About this task. Please count the lines with the word "hWreg" in the material below, then state the number by itself.

Records.
/-! ## §1 The assembler -/

/-- ★★★ **THE P-A2 ASSEMBLER DOOR**: (S) the symmetric chain's `ℓ¹` row, (β) the comb–sym difference row and (DV) the crude divergence slice — each per `(L, B₁′)` with its own L-only radius
and nonnegative L-only constants, on the `hcoS` binder — give the `hPA2` hypothesis of ✓`hcoS_of_normG0_of_combRemainderL1Rows` TOKEN FOR TOKEN (`C₁ := CS₁ + CD₁`, `C₂ := CS₂ + CD₂`,
`dv := DIV`, radius `min(eS, eD, eV)`; `‖C ĉ‖ ≤ ‖C_S ĉ‖ + ‖C ĉ − C_S ĉ‖`).
[cite: Balaban1985Variational, (44)-(47) pp.285-286, (106)-(111) p.294; Balaban1985Averaging, (89)-(92) p.31, (125)-(127) p.36; Balaban1985RegularSpaces, (1.9) p.77] -/
theorem hPA2_of_symL1_diffL1_divSlice
    (hS : ∀ (L : ℕ), 1 < L → ∀ (B₁' : ℝ), 0 < B₁' → ∃ eS CS₁ CS₂ : ℝ, 0 < eS ∧ 0 ≤ CS₁ ∧ 0 ≤ CS₂ ∧
      ∀ (F : T3Family), F.L = L → ∀ (n K : ℕ) (hnK : n < K) (e : ℝ) (V : GaugeField (F.P n) 0 (Matrix.specialUnitaryGroup (Fin 2) ℂ))
        (W : GaugeField (F.P K) 0 (Matrix.specialUnitaryGroup (Fin 2) ℂ)) (X : PBond (F.P K) 0 → Matrix (Fin 2) (Fin 2) ℂ),
        0 < e → e ≤ eS → W ∈ regFibrePr F n K hnK.le e V →
        (∀ γ : ℝ → GaugeField (F.P K) 0 (Matrix.specialUnitaryGroup (Fin 2) ℂ), γ 0 = W → (∀ t, γ t ∈ fibre F ℰp n K hnK.le V) →
          (∀ b, DifferentiableAt ℝ (fun t => ((γ t b : Matrix.specialUnitaryGroup (Fin 2) ℂ) : Matrix (Fin 2) (Fin 2) ℂ)) 0) →
            deriv (fun t => wilsonAction4 (γ t)) 0 = 0) →
        In19 F n K (2 * B₁' * e) W (expHermField X) X → AvgCondPrint F n K hnK.le V W X → IsLandauPrint F n K W X →
          ∑ ĉ : PBond (F.P n) 0, ‖CmapTwS F n K hnK.le W (fun b => Complex.I • X b) ĉ‖
              ≤ CS₁ * ((F.L : ℝ) ^ (K - n))⁻¹ * (∑ b : PBond (F.P K) 0, ‖X b‖ ^ 2) + CS₂ * ((F.L : ℝ) ^ (K - n)) * ((∑ p : Plaq (F.P K) 0, ‖((Complex.I • X ⟨p.src, p.μ⟩) + ((W ⟨p.src, p.μ⟩ : Matrix (Fin 2) (Fin 2) ℂ) * (Complex.I • X ⟨p.src.shift p.μ, p.ν⟩) * star (W ⟨p.src, p.μ⟩ : Matrix (Fin 2) (Fin 2) ℂ))
            - (((W ⟨p.src, p.μ⟩ * W ⟨p.src.shift p.μ, p.ν⟩ * (W ⟨p.src.shift p.ν, p.μ⟩)⁻¹ : Matrix.specialUnitaryGroup (Fin 2) ℂ) : Matrix (Fin 2) (Fin 2) ℂ) * (Complex.I • X ⟨p.src.shift p.ν, p.μ⟩) * star ((W ⟨p.src, p.μ⟩ * W ⟨p.src.shift p.μ, p.ν⟩ * (W ⟨p.src.shift p.ν, p.μ⟩)⁻¹ : Matrix.specialUnitaryGroup (Fin 2) ℂ) : Matrix (Fin 2) (Fin 2) ℂ))
            - (((GaugeField.plaqHol W p : Matrix.specialUnitaryGroup (Fin 2) ℂ) : Matrix (Fin 2) (Fin 2) ℂ) * (Complex.I • X ⟨p.src, p.ν⟩) * star ((GaugeField.plaqHol W p : Matrix.specialUnitaryGroup (Fin 2) ℂ) : Matrix (Fin 2) (Fin 2) ℂ)))‖ ^ 2) + (∑ x : Site (F.P K) 0, ∑ j : Fin 2, ∑ k : Fin 2,
              ‖(divB (torusT (F.P K) 0) (fun κ z => unitsField (toUField W) ⟨z, κ⟩) (fun κ z => Complex.I • X ⟨z, κ⟩) x) j k‖ ^ 2)))
    (hD : ∀ (L : ℕ), 1 < L → ∀ (B₁' : ℝ), 0 < B₁' → ∃ eD CD₁ CD₂ : ℝ, 0 < eD ∧ 0 ≤ CD₁ ∧ 0 ≤ CD₂ ∧
      ∀ (F : T3Family), F.L = L → ∀ (n K : ℕ) (hnK : n < K) (e : ℝ) (V : GaugeField (F.P n) 0 (Matrix.specialUnitaryGroup (Fin 2) ℂ))
        (W : GaugeField (F.P K) 0 (Matrix.specialUnitaryGroup (Fin 2) ℂ)) (X : PBond (F.P K) 0 → Matrix (Fin 2) (Fin 2) ℂ),
        0 < e → e ≤ eD → W ∈ regFibrePr F n K hnK.le e V →
        (∀ γ : ℝ → GaugeField (F.P K) 0 (Matrix.specialUnitaryGroup (Fin 2) ℂ), γ 0 = W → (∀ t, γ t ∈ fibre F ℰp n K hnK.le V) →
          (∀ b, DifferentiableAt ℝ (fun t => ((γ t b : Matrix.specialUnitaryGroup (Fin 2) ℂ) : Matrix (Fin 2) (Fin 2) ℂ)) 0) →
            deriv (fun t => wilsonAction4 (γ t)) 0 = 0) →
        In19 F n K (2 * B₁' * e) W (expHermField X) X → AvgCondPrint F n K hnK.le V W X → IsLandauPrint F n K W X →
          ∑ ĉ : PBond (F.P n) 0, ‖CmapTw F n K hnK.le W (fun b => Complex.I • X b) ĉ - CmapTwS F n K hnK.le W (fun b => Complex.I • X b) ĉ‖
              ≤ CD₁ * ((F.L : ℝ) ^ (K - n))⁻¹ * (∑ b : PBond (F.P K) 0, ‖X b‖ ^ 2) + CD₂ * ((F.L : ℝ) ^ (K - n)) * ((∑ p : Plaq (F.P K) 0, ‖((Complex.I • X ⟨p.src, p.μ⟩) + ((W ⟨p.src, p.μ⟩ : Matrix (Fin 2) (Fin 2) ℂ) * (Complex.I • X ⟨p.src.shift p.μ, p.ν⟩) * star (W ⟨p.src, p.μ⟩ : Matrix (Fin 2) (Fin 2) ℂ))
            - (((W ⟨p.src, p.μ⟩ * W ⟨p.src.shift p.μ, p.ν⟩ * (W ⟨p.src.shift p.ν, p.μ⟩)⁻¹ : Matrix.specialUnitaryGroup (Fin 2) ℂ) : Matrix (Fin 2) (Fin 2) ℂ) * (Complex.I • X ⟨p.src.shift p.ν, p.μ⟩) * star ((W ⟨p.src, p.μ⟩ * W ⟨p.src.shift p.μ, p.ν⟩ * (W ⟨p.src.shift p.ν, p.μ⟩)⁻¹ : Matrix.specialUnitaryGroup (Fin 2) ℂ) : Matrix (Fin 2) (Fin 2) ℂ))
            - (((GaugeField.plaqHol W p : Matrix.specialUnitaryGroup (Fin 2) ℂ) : Matrix (Fin 2) (Fin 2) ℂ) * (Complex.I • X ⟨p.src, p.ν⟩) * star ((GaugeField.plaqHol W p : Matrix.specialUnitaryGroup (Fin 2) ℂ) : Matrix (Fin 2) (Fin 2) ℂ)))‖ ^ 2) + (∑ x : Site (F.P K) 0, ∑ j : Fin 2, ∑ k : Fin 2,
              ‖(divB (torusT (F.P K) 0) (fun κ z => unitsField (toUField W) ⟨z, κ⟩) (fun κ z => Complex.I • X ⟨z, κ⟩) x) j k‖ ^ 2)))
    (hV : ∀ (L : ℕ), 1 < L → ∀ (B₁' : ℝ), 0 < B₁' → ∃ eV ζ δ₁ : ℝ, 0 < eV ∧ 0 ≤ ζ ∧ 0 ≤ δ₁ ∧
      ∀ (F : T3Family), F.L = L → ∀ (n K : ℕ) (hnK : n < K) (e : ℝ) (V : GaugeField (F.P n) 0 (Matrix.specialUnitaryGroup (Fin 2) ℂ))
        (W : GaugeField (F.P K) 0 (Matrix.specialUnitaryGroup (Fin 2) ℂ)) (X : PBond (F.P K) 0 → Matrix (Fin 2) (Fin 2) ℂ),
        0 < e → e ≤ eV → W ∈ regFibrePr F n K hnK.le e V →
        (∀ γ : ℝ → GaugeField (F.P K) 0 (Matrix.specialUnitaryGroup (Fin 2) ℂ), γ 0 = W → (∀ t, γ t ∈ fibre F ℰp n K hnK.le V) →
          (∀ b, DifferentiableAt ℝ (fun t => ((γ t b : Matrix.specialUnitaryGroup (Fin 2) ℂ) : Matrix (Fin 2) (Fin 2) ℂ)) 0) →
            deriv (fun t => wilsonAction4 (γ t)) 0 = 0) →
        In19 F n K (2 * B₁' * e) W (expHermField X) X → AvgCondPrint F n K hnK.le V W X → IsLandauPrint F n K W X →
          (∑ x : Site (F.P K) 0, ∑ j : Fin 2, ∑ k : Fin 2,
              ‖(divB (torusT (F.P K) 0) (fun κ z => unitsField (toUField W) ⟨z, κ⟩) (fun κ z => Complex.I • X ⟨z, κ⟩) x) j k‖ ^ 2)
              ≤ ζ * (∑ p : Plaq (F.P K) 0, ‖((Complex.I • X ⟨p.src, p.μ⟩) + ((W ⟨p.src, p.μ⟩ : Matrix (Fin 2) (Fin 2) ℂ) * (Complex.I • X ⟨p.src.shift p.μ, p.ν⟩) * star (W ⟨p.src, p.μ⟩ : Matrix (Fin 2) (Fin 2) ℂ))
            - (((W ⟨p.src, p.μ⟩ * W ⟨p.src.shift p.μ, p.ν⟩ * (W ⟨p.src.shift p.ν, p.μ⟩)⁻¹ : Matrix.specialUnitaryGroup (Fin 2) ℂ) : Matrix (Fin 2) (Fin 2) ℂ) * (Complex.I • X ⟨p.src.shift p.ν, p.μ⟩) * star ((W ⟨p.src, p.μ⟩ * W ⟨p.src.shift p.μ, p.ν⟩ * (W ⟨p.src.shift p.ν, p.μ⟩)⁻¹ : Matrix.specialUnitaryGroup (Fin 2) ℂ) : Matrix (Fin 2) (Fin 2) ℂ))
            - (((GaugeField.plaqHol W p : Matrix.specialUnitaryGroup (Fin 2) ℂ) : Matrix (Fin 2) (Fin 2) ℂ) * (Complex.I • X ⟨p.src, p.ν⟩) * star ((GaugeField.plaqHol W p : Matrix.specialUnitaryGroup (Fin 2) ℂ) : Matrix (Fin 2) (Fin 2) ℂ)))‖ ^ 2) + δ₁ * (((F.L : ℝ) ^ (K - n)) ^ 2)⁻¹ * (∑ b : PBond (F.P K) 0, ‖X b‖ ^ 2)) :
    ∀ (L : ℕ), 1 < L → ∀ (B₁' : ℝ), 0 < B₁' → ∃ eJ C₁ C₂ ζ δ₁ : ℝ, 0 < eJ ∧ 0 ≤ C₁ ∧ 0 ≤ C₂ ∧ 0 ≤ ζ ∧ 0 ≤ δ₁ ∧
      ∀ (F : T3Family), F.L = L → ∀ (n K : ℕ) (hnK : n < K) (e : ℝ) (V : GaugeField (F.P n) 0 (Matrix.specialUnitaryGroup (Fin 2) ℂ))
        (W : GaugeField (F.P K) 0 (Matrix.specialUnitaryGroup (Fin 2) ℂ)) (X : PBond (F.P K) 0 → Matrix (Fin 2) (Fin 2) ℂ),
        0 < e → e ≤ eJ → W ∈ regFibrePr F n K hnK.le e V →
        (∀ γ : ℝ → GaugeField (F.P K) 0 (Matrix.specialUnitaryGroup (Fin 2) ℂ), γ 0 = W → (∀ t, γ t ∈ fibre F ℰp n K hnK.le V) →
          (∀ b, DifferentiableAt ℝ (fun t => ((γ t b : Matrix.specialUnitaryGroup (Fin 2) ℂ) : Matrix (Fin 2) (Fin 2) ℂ)) 0) →
            deriv (fun t => wilsonAction4 (γ t)) 0 = 0) →
        In19 F n K (2 * B₁' * e) W (expHermField X) X → AvgCondPrint F n K hnK.le V W X → IsLandauPrint F n K W X →
          ∃ dv : ℝ, ∑ ĉ : PBond (F.P n) 0, ‖CmapTw F n K hnK.le W (fun b => Complex.I • X b) ĉ‖
              ≤ C₁ * ((F.L : ℝ) ^ (K - n))⁻¹ * (∑ b : PBond (F.P K) 0, ‖X b‖ ^ 2) + C₂ * ((F.L : ℝ) ^ (K - n)) * ((∑ p : Plaq (F.P K) 0, ‖((Complex.I • X ⟨p.src, p.μ⟩) + ((W ⟨p.src, p.μ⟩ : Matrix (Fin 2) (Fin 2) ℂ) * (Complex.I • X ⟨p.src.shift p.μ, p.ν⟩) * star (W ⟨p.src, p.μ⟩ : Matrix (Fin 2) (Fin 2) ℂ))
            - (((W ⟨p.src, p.μ⟩ * W ⟨p.src.shift p.μ, p.ν⟩ * (W ⟨p.src.shift p.ν, p.μ⟩)⁻¹ : Matrix.specialUnitaryGroup (Fin 2) ℂ) : Matrix (Fin 2) (Fin 2) ℂ) * (Complex.I • X ⟨p.src.shift p.ν, p.μ⟩) * star ((W ⟨p.src, p.μ⟩ * W ⟨p.src.shift p.μ, p.ν⟩ * (W ⟨p.src.shift p.ν, p.μ⟩)⁻¹ : Matrix.specialUnitaryGroup (Fin 2) ℂ) : Matrix (Fin 2) (Fin 2) ℂ))
            - (((GaugeField.plaqHol W p : Matrix.specialUnitaryGroup (Fin 2) ℂ) : Matrix (Fin 2) (Fin 2) ℂ) * (Complex.I • X ⟨p.src, p.ν⟩) * star ((GaugeField.plaqHol W p : Matrix.specialUnitaryGroup (Fin 2) ℂ) : Matrix (Fin 2) (Fin 2) ℂ)))‖ ^ 2) + dv) ∧
            dv ≤ ζ * (∑ p : Plaq (F.P K) 0, ‖((Complex.I • X ⟨p.src, p.μ⟩) + ((W ⟨p.src, p.μ⟩ : Matrix (Fin 2) (Fin 2) ℂ) * (Complex.I • X ⟨p.src.shift p.μ, p.ν⟩) * star (W ⟨p.src, p.μ⟩ : Matrix (Fin 2) (Fin 2) ℂ))
            - (((W ⟨p.src, p.μ⟩ * W ⟨p.src.shift p.μ, p.ν⟩ * (W ⟨p.src.shift p.ν, p.μ⟩)⁻¹ : Matrix.specialUnitaryGroup (Fin 2) ℂ) : Matrix (Fin 2) (Fin 2) ℂ) * (Complex.I • X ⟨p.src.shift p.ν, p.μ⟩) * star ((W ⟨p.src, p.μ⟩ * W ⟨p.src.shift p.μ, p.ν⟩ * (W ⟨p.src.shift p.ν, p.μ⟩)⁻¹ : Matrix.specialUnitaryGroup (Fin 2) ℂ) : Matrix (Fin 2) (Fin 2) ℂ))
            - (((GaugeField.plaqHol W p : Matrix.specialUnitaryGroup (Fin 2) ℂ) : Matrix (Fin 2) (Fin 2) ℂ) * (Complex.I • X ⟨p.src, p.ν⟩) * star ((GaugeField.plaqHol W p : Matrix.specialUnitaryGroup (Fin 2) ℂ) : Matrix (Fin 2) (Fin 2) ℂ)))‖ ^ 2) + δ₁ * (((F.L : ℝ) ^ (K - n)) ^ 2)⁻¹ * (∑ b : PBond (F.P K) 0, ‖X b‖ ^ 2) := by
  intro L hL B₁' hB₁'
  obtain ⟨eS, CS₁, CS₂, heS, hCS₁, hCS₂, HS⟩ := hS L hL B₁' hB₁'
  obtain ⟨eD, CD₁, CD₂, heD, hCD₁, hCD₂, HD⟩ := hD L hL B₁' hB₁'
  obtain ⟨eV, ζ, δ₁, heV, hζ, hδ₁, HV⟩ := hV L hL B₁' hB₁'
  refine ⟨min eS (min eD eV), CS₁ + CD₁, CS₂ + CD₂, ζ, δ₁, lt_min heS (lt_min heD heV), by positivity, by positivity, hζ, hδ₁, ?_⟩
  intro F hF n K hnK e V W X he heε hWreg hEL h19 h20 h21
  have h1 := HS F hF n K hnK e V W X he (heε.trans (min_le_left _ _)) hWreg hEL h19 h20 h21
  have h2 := HD F hF n K hnK e V W X he ((heε.trans (min_le_right _ _)).trans (min_le_left _ _)) hWreg hEL h19 h20 h21
  have h3 := HV F hF n K hnK e V W X he ((heε.trans (min_le_right _ _)).trans (min_le_right _ _)) hWreg hEL h19 h20 h21
  refine ⟨_, ?_, h3⟩
  -- `Σ‖C ĉ‖ ≤ Σ‖C_S ĉ‖ + Σ‖C ĉ − C_S ĉ‖`, then add the two rows
  have htri : ∑ ĉ : PBond (F.P n) 0, ‖CmapTw F n K hnK.le W (fun b => Complex.I • X b) ĉ‖
      ≤ ∑ ĉ : PBond (F.P n) 0, ‖CmapTwS F n K hnK.le W (fun b => Complex.I • X b) ĉ‖
        + ∑ ĉ : PBond (F.P n) 0, ‖CmapTw F n K hnK.le W (fun b => Complex.I • X b) ĉ - CmapTwS F n K hnK.le W (fun b => Complex.I • X b) ĉ‖ := by
    rw [← Finset.sum_add_distrib]
    exact Finset.sum_le_sum fun ĉ _ => norm_le_insert' _ _
  have hsum := htri.trans (add_le_add h1 h2)
  have heq : CS₁ * ((F.L : ℝ) ^ (K - n))⁻¹ * (∑ b : PBond (F.P K) 0, ‖X b‖ ^ 2) + CS₂ * ((F.L : ℝ) ^ (K - n)) * ((∑ p : Plaq (F.P K) 0, ‖((Complex.I • X ⟨p.src, p.μ⟩) + ((W ⟨p.src, p.μ⟩ : Matrix (Fin 2) (Fin 2) ℂ) * (Complex.I • X ⟨p.src.shift p.μ, p.ν⟩) * star (W ⟨p.src, p.μ⟩ : Matrix (Fin 2) (Fin 2) ℂ))
            - (((W ⟨p.src, p.μ⟩ * W ⟨p.src.shift p.μ, p.ν⟩ * (W ⟨p.src.shift p.ν, p.μ⟩)⁻¹ : Matrix.specialUnitaryGroup (Fin 2) ℂ) : Matrix (Fin 2) (Fin 2) ℂ) * (Complex.I • X ⟨p.src.shift p.ν, p.μ⟩) * star ((W ⟨p.src, p.μ⟩ * W ⟨p.src.shift p.μ, p.ν⟩ * (W ⟨p.src.shift p.ν, p.μ⟩)⁻¹ : Matrix.specialUnitaryGroup (Fin 2) ℂ) : Matrix (Fin 2) (Fin 2) ℂ))
            - (((GaugeField.plaqHol W p : Matrix.specialUnitaryGroup (Fin 2) ℂ) : Matrix (Fin 2) (Fin 2) ℂ) * (Complex.I • X ⟨p.src, p.ν⟩) * star ((GaugeField.plaqHol W p : Matrix.specialUnitaryGroup (Fin 2) ℂ) : Matrix (Fin 2) (Fin 2) ℂ)))‖ ^ 2) + (∑ x : Site (F.P K) 0, ∑ j : Fin 2, ∑ k : Fin 2,
              ‖(divB (torusT (F.P K) 0) (fun κ z => unitsField (toUField W) ⟨z, κ⟩) (fun κ z => Complex.I • X ⟨z, κ⟩) x) j k‖ ^ 2))
      + (CD₁ * ((F.L : ℝ) ^ (K - n))⁻¹ * (∑ b : PBond (F.P K) 0, ‖X b‖ ^ 2) + CD₂ * ((F.L : ℝ) ^ (K - n)) * ((∑ p : Plaq (F.P K) 0, ‖((Complex.I • X ⟨p.src, p.μ⟩) + ((W ⟨p.src, p.μ⟩ : Matrix (Fin 2) (Fin 2) ℂ) * (Complex.I • X ⟨p.src.shift p.μ, p.ν⟩) * star (W ⟨p.src, p.μ⟩ : Matrix (Fin 2) (Fin 2) ℂ))
            - (((W ⟨p.src, p.μ⟩ * W ⟨p.src.shift p.μ, p.ν⟩ * (W ⟨p.src.shift p.ν, p.μ⟩)⁻¹ : Matrix.specialUnitaryGroup (Fin 2) ℂ) : Matrix (Fin 2) (Fin 2) ℂ) * (Complex.I • X ⟨p.src.shift p.ν, p.μ⟩) * star ((W ⟨p.src, p.μ⟩ * W ⟨p.src.shift p.μ, p.ν⟩ * (W ⟨p.src.shift p.ν, p.μ⟩)⁻¹ : Matrix.specialUnitaryGroup (Fin 2) ℂ) : Matrix (Fin 2) (Fin 2) ℂ))
            - (((GaugeField.plaqHol W p : Matrix.specialUnitaryGroup (Fin 2) ℂ) : Matrix (Fin 2) (Fin 2) ℂ) * (Complex.I • X ⟨p.src, p.ν⟩) * star ((GaugeField.plaqHol W p : Matrix.specialUnitaryGroup (Fin 2) ℂ) : Matrix (Fin 2) (Fin 2) ℂ)))‖ ^ 2) + (∑ x : Site (F.P K) 0, ∑ j : Fin 2, ∑ k : Fin 2,
              ‖(divB (torusT (F.P K) 0) (fun κ z => unitsField (toUField W) ⟨z, κ⟩) (fun κ z => Complex.I • X ⟨z, κ⟩) x) j k‖ ^ 2)))
      = (CS₁ + CD₁) * ((F.L : ℝ) ^ (K - n))⁻¹ * (∑ b : PBond (F.P K) 0, ‖X b‖ ^ 2) + (CS₂ + CD₂) * ((F.L : ℝ) ^ (K - n)) * ((∑ p : Plaq (F.P K) 0, ‖((Complex.I • X ⟨p.src, p.μ⟩) + ((W ⟨p.src, p.μ⟩ : Matrix (Fin 2) (Fin 2) ℂ) * (Complex.I • X ⟨p.src.shift p.μ, p.ν⟩) * star (W ⟨p.src, p.μ⟩ : Matrix (Fin 2) (Fin 2) ℂ))
            - (((W ⟨p.src, p.μ⟩ * W ⟨p.src.shift p.μ, p.ν⟩ * (W ⟨p.src.shift p.ν, p.μ⟩)⁻¹ : Matrix.specialUnitaryGroup (Fin 2) ℂ) : Matrix (Fin 2) (Fin 2) ℂ) * (Complex.I • X ⟨p.src.shift p.ν, p.μ⟩) * star ((W ⟨p.src, p.μ⟩ * W ⟨p.src.shift p.μ, p.ν⟩ * (W ⟨p.src.shift p.ν, p.μ⟩)⁻¹ : Matrix.specialUnitaryGroup (Fin 2) ℂ) : Matrix (Fin 2) (Fin 2) ℂ))
            - (((GaugeField.plaqHol W p : Matrix.specialUnitaryGroup (Fin 2) ℂ) : Matrix (Fin 2) (Fin 2) ℂ) * (Complex.I • X ⟨p.src, p.ν⟩) * star ((GaugeField.plaqHol W p : Matrix.specialUnitaryGroup (Fin 2) ℂ) : Matrix (Fin 2) (Fin 2) ℂ)))‖ ^ 2) + (∑ x : Site (F.P K) 0, ∑ j : Fin 2, ∑ k : Fin 2,
              ‖(divB (torusT (F.P K) 0) (fun κ z => unitsField (toUField W) ⟨z, κ⟩) (fun κ z => Complex.I • X ⟨z, κ⟩) x) j k‖ ^ 2)) := by ring
  rw [heq] at hsum
  exact hsum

Answer space. 4